Dans le temps que l’Asie tremblait au nom de Sapor, ce prince reçut en présent un grand nombre de chameaux chargés des marchandises les plus précieuses et les plus rares ; ces richesses, dignes d’être offertes aux plus grands rois, étaient accompagnées d’une lettre noble à la fois et respectueuse de la part d’Odenat, l’un des plus illustres et des plus opulents sénateurs de Palmyre. Quel est cet Odenat ? dit le fier vainqueur, en faisant jeter ses présents dans l’Euphrate ; quel est ce vil esclave qui osé écrire si insolemment à son maître ? S’il veut conserver l’espoir d’adoucir son châtiment, qu’il vienne se prosterner au pied de nôtre trône, qu’il paraisse devant nous les mains liées derrière le dos : s’il hésite, une prompte destruction écrasera sa tête, sa race et son pays[124]. L’extrémité cruelle où le Palmyrénien se trouvait réduit développa les sentiments généreux cachés dans son âme. Odenat se rendit devant Sapor, mais il s’y rendit en armes, inspirant son courage à la petite armée qu’il avait levée dans les villages de la Syrie[125] et dans les tentes du désert[126]. Il voltigea autour des Perses, les harassa dans leur retraite, s’empara d’une partie de leurs richesses ; et, ce qui était infiniment plus précieux qu’aucun trésor, il enleva plusieurs des femmes du grand roi, qui fût enfin obligé de repasser l’Euphrate à la hâte, avec quelques marques de confusion [Pierre Patrice, p. 25]. Par cet exploit, Odenat jeta les fondements de la gloire et de la fortune dont il devait jouir dans la suite.
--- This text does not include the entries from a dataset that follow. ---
/-- **THE MIXED SEED ON A REGION, column side (value of `W` on the `B`-dipole at an interior bond, read at an interior site).**
`‖([G_k(Ω,Ã+B̃) − G_k(Ω,B̃)]dip^B_{b′}Y)(x)‖ ≤ ε‖Y‖·#Ix·(|e|s·K₁ + L^k|e|δ_A·K₂)·Σ_{j<k}(L^jε)^{2−d}exp(−(δ₁/(4L))(L^jε)^{−1}ε|b′₋ − x|)` with
the torus constants of `B3Op116MixedSeed.value_W_dip_le` — by the symmetry of `W` and `deriv_W_single_le_region` at the row bond `b′`.
[cite: Balaban1983Higgs3, (1.16) p.414, (2.10) p.426, p.412] [cite: Balaban1982Higgs1, (2.20) p.610, (3.44) p.619] -/
theorem value_W_dip_le_region (hmsq : 0 < msq) (ha : 0 < a) (hk : 1 ≤ k) (hkK : k ≤ P.K) (hδ₁ : 0 < δ₁) (hδ₁1 : δ₁ ≤ 1)
    (hCst : 0 ≤ Cst) (hCM : 0 ≤ CM) (hs : 0 ≤ s) (hδA : 0 ≤ δA) (ht1 : P.mesh k * (|C.e| * s) ≤ 1)
    (h210B : (regRegionKernels hL1 C Ω B msq a k K₀).Ineq210 δ₁ Cst)
    (hmixB : ∀ (j : ℕ) (μ ν : Fin P.d) (x x' : HiggsLattice.Site P 0), Interior k K₀ Ω x → Interior k K₀ Ω x' →
      mixedTermR C Ω B msq a k j μ ν x x' ≤ CM * (P.mesh j ^ P.d)⁻¹ * Real.exp (-(δ₁ * ((HiggsLattice.Site.tdist x x' : ℝ) / (P.L : ℝ) ^ j))))
    (h210AB : (regRegionKernels hL1 C Ω (A + B) msq a k K₀).Ineq210 δ₁ Cst)
    (hA : ∀ b : HiggsLattice.PBond P 0, |A b| ≤ s)
    (hreg : ∀ (z : HiggsLattice.Site P 0) (μ ν : Fin P.d), |A ⟨z.shift ν, μ⟩ - A ⟨z, μ⟩| ≤ δA)
    (hAS : ∀ b : HiggsLattice.PBond P 0, A b ≠ 0 → DeepBlk k K₀ Ω b.src ∧ DeepBlk k K₀ Ω b.tgt)
    (i₀ : Ix N) {b' : HiggsLattice.PBond P 0} (hb' : Interior k K₀ Ω b'.src) (Y : E N) {x : HiggsLattice.Site P 0}
    (hx : Interior k K₀ Ω x) :
    ‖(propagatorK C Ω (A + B) msq a k - propagatorK C Ω B msq a k) (dip C B b' Y) x‖
      ≤ P.mesh 0 * ‖Y‖ * ((Fintype.card (Ix N) : ℝ) *
        ((|C.e| * s * seedK1 P N δ₁ Cst CM a 2 (P.mesh 0 ^ P.d * Cst) ((P.mesh 0 ^ P.d * Cst) * (1 + Real.exp 1))
            + (P.L : ℝ) ^ k * (|C.e| * δA) * seedK2 P N δ₁ Cst 2 (P.mesh 0 ^ P.d * Cst)) *
          ∑ j ∈ Finset.range k, P.mesh j ^ ((2 : ℝ) - (P.d : ℝ)) *
            Real.exp (-(δ₁ / 2 / 2 / P.L * (P.mesh j)⁻¹ * (P.mesh 0 * (HiggsLattice.Site.tdist b'.src x : ℝ)))))) := by
  refine (norm_W_dip_apply_le B b' Y x).trans (mul_le_mul_of_nonneg_left ?_ (mul_nonneg (P.mesh_pos 0).le (norm_nonneg _)))
  refine (Finset.sum_le_sum fun i _ =>
    deriv_W_single_le_region hmsq ha hk hkK hδ₁ hδ₁1 hCst hCM hs hδA ht1 h210B hmixB h210AB hA hreg hAS i₀ hb' hx i).trans (le_of_eq ?_)
  rw [Finset.sum_const, nsmul_eq_mul, Finset.card_univ]

/-- **THE MIXED SEED ON A REGION AS A STATE of file R2's induction** (`B3Op116DKernelRegularRegion.step_state_region`, state `J = 0`): for an
INTERIOR dipole bond `b′`, the field `φ = [G_k(Ω,Ã+B̃) − G_k(Ω,B̃)]dip^B_{b′}Y` has VALUES below `𝔪_k(cv₀, 2; δ₀)(x, b′₋)` at interior `x` and
`D^ε_B`-DERIVATIVES below `𝔪_k(cd₀, 1; δ₀)(b₀₋, b′₋)` at bonds from interior `b₀₋`, `δ₀ = δ₁/(4L)`, with EXACTLY the torus constants `cv₀`,
`cd₀` of `B3Op116MixedSeed.mixed_seed_state`. [cite: Balaban1983Higgs3, (1.16) p.414, (2.6) p.424, (2.10) p.426, p.412] [cite: Balaban1982Higgs1, (3.16) p.615, (3.44) p.619] [cite: Balaban1983RegularityDecay, Theorem p.573] -/
theorem mixed_seed_state_region (hmsq : 0 < msq) (ha : 0 < a) (hk : 1 ≤ k) (hkK : k ≤ P.K) (hδ₁ : 0 < δ₁) (hδ₁1 : δ₁ ≤ 1)
    (hCst : 0 ≤ Cst) (hCM : 0 ≤ CM) (hs : 0 ≤ s) (hδA : 0 ≤ δA) (ht1 : P.mesh k * (|C.e| * s) ≤ 1)
    (h210B : (regRegionKernels hL1 C Ω B msq a k K₀).Ineq210 δ₁ Cst)
    (hmixB : ∀ (j : ℕ) (μ ν : Fin P.d) (x x' : HiggsLattice.Site P 0), Interior k K₀ Ω x → Interior k K₀ Ω x' →
      mixedTermR C Ω B msq a k j μ ν x x' ≤ CM * (P.mesh j ^ P.d)⁻¹ * Real.exp (-(δ₁ * ((HiggsLattice.Site.tdist x x' : ℝ) / (P.L : ℝ) ^ j))))
    (h210AB : (regRegionKernels hL1 C Ω (A + B) msq a k K₀).Ineq210 δ₁ Cst)
    (hmixAB : ∀ (j : ℕ) (μ ν : Fin P.d) (x x' : HiggsLattice.Site P 0), Interior k K₀ Ω x → Interior k K₀ Ω x' →
      mixedTermR C Ω (A + B) msq a k j μ ν x x'
        ≤ CM * (P.mesh j ^ P.d)⁻¹ * Real.exp (-(δ₁ * ((HiggsLattice.Site.tdist x x' : ℝ) / (P.L : ℝ) ^ j))))
    (hA : ∀ b : HiggsLattice.PBond P 0, |A b| ≤ s)
    (hreg : ∀ (z : HiggsLattice.Site P 0) (μ ν : Fin P.d), |A ⟨z.shift ν, μ⟩ - A ⟨z, μ⟩| ≤ δA)
    (hAS : ∀ b : HiggsLattice.PBond P 0, A b ≠ 0 → DeepBlk k K₀ Ω b.src ∧ DeepBlk k K₀ Ω b.tgt)
    (i₀ : Ix N) {b' : HiggsLattice.PBond P 0} (hb' : Interior k K₀ Ω b'.src) (Y : E N) :
    (∀ x : HiggsLattice.Site P 0, Interior k K₀ Ω x →
      ‖(propagatorK C Ω (A + B) msq a k - propagatorK C Ω B msq a k) (dip C B b' Y) x‖
        ≤ B3Op116MajorantStep.maj P k
            (P.mesh 0 * ‖Y‖ * (Fintype.card (Ix N) : ℝ) *
              (|C.e| * s * seedK1 P N δ₁ Cst CM a 2 (P.mesh 0 ^ P.d * Cst) ((P.mesh 0 ^ P.d * Cst) * (1 + Real.exp 1))
                + (P.L : ℝ) ^ k * (|C.e| * δA) * seedK2 P N δ₁ Cst 2 (P.mesh 0 ^ P.d * Cst)))
            2 (δ₁ / 2 / 2 / P.L) x b'.src) ∧
    (∀ b₀ : HiggsLattice.PBond P 0, Interior k K₀ Ω b₀.src →
      ‖covDeriv C B ((propagatorK C Ω (A + B) msq a k - propagatorK C Ω B msq a k) (dip C B b' Y)) b₀‖
        ≤ B3Op116MajorantStep.maj P k
            (|C.e| * s * seedK1 P N δ₁ Cst CM a 1 (P.mesh 0 * ‖Y‖ * ((P.mesh 0 ^ P.d * Cst) * (1 + Real.exp 1)))
                (P.mesh 0 * ‖Y‖ * (P.mesh 0 ^ P.d * CM + (P.mesh 0 ^ P.d * Cst) * Real.exp 1
                  + (P.mesh 0 ^ P.d * Cst) * (1 + Real.exp 1) * Real.exp 1))
              + (P.L : ℝ) ^ k * (|C.e| * δA) * seedK2 P N δ₁ Cst 1 (P.mesh 0 * ‖Y‖ * ((P.mesh 0 ^ P.d * Cst) * (1 + Real.exp 1))))
            1 (δ₁ / 2 / 2 / P.L) b₀.src b'.src) := by
  constructor
  · intro x hx
    refine (value_W_dip_le_region hmsq ha hk hkK hδ₁ hδ₁1 hCst hCM hs hδA ht1 h210B hmixB h210AB hA hreg hAS i₀ hb' Y hx).trans
      (le_of_eq ?_)
    rw [← mul_sumS_eq_maj, tdist_comm x b'.src]
    ring
  · intro b₀ hb₀
    refine (mixed_seed_le_region hmsq ha hk hkK hδ₁ hδ₁1 hCst hCM hs hδA ht1 h210B hmixB h210AB hmixAB hA hreg hAS i₀ hb₀ hb' Y).trans
      (le_of_eq ?_)
    rw [← mul_sumS_eq_maj]

end Instances

end Literature.MathematicalPhysics.QuantumFieldTheory.Balaban1983to89.B3Op116MixedSeedRegion

end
La majesté de Rome, avilie par un Persan, fût vengée par un Syrien ou un Arabe de Palmyre.

La voix de l’histoire, qui n’est souvent que l’organe de la haine ou de la flatterie, reproche à Sapor d’avoir indignement abusé des droits de la victoire. On prétend que le malheureux Valérien, chargé de fers et couvert des ornements de la pourpre impériale, offrit longtemps aux regards de la multitude le triste spectacle de la grandeur renversée. Toutes les fois que le monarque persan montait à cheval, il plaçait son pied sur le cou d’un empereur romain. Malgré toutes les remontrances de ses alliés, qui ne cessaient de lui rappeler les vicissitudes de la fortune, qui lui peignaient la puissance encore formidable de Rome, et qui l’exhortaient à faire de son illustre captif le gage de la paix et non un objet d’insulte, Sapor demeura toujours inflexible. Lorsque Valérien succomba sous le poids de la honte et de la douleur, sa peau, garnie de paille, et conservant une forme humaine, resta suspendue pendant plusieurs siècles dans le temple le plus célèbre de la Perse : monument de triomphe plus réel que tous ces simulacres de cuivre ou d’airain érigés si souvent par la vanité romaine[127]. Cette histoire est touchante, et renferme une grande morale ; mais il est permis de la révoquer en doute. Les lettres encore existantes des princes de l’Orient à Sapor sont évidemment fausses[128] ; d’ailleurs, est-il naturel de supposer qu’un monarque si jaloux de sa dignité ait ainsi dégradé, même dans la personne d’un rival, la majesté des rois ? Quelque traitement que l’infortuné Valérien ait éprouvé en Persée, il est du moins certain que ce prince, le premier empereur de Rome qui soit tombé entre les mains de l’ennemi, passa ses tristes jours dans une captivité sans espérance.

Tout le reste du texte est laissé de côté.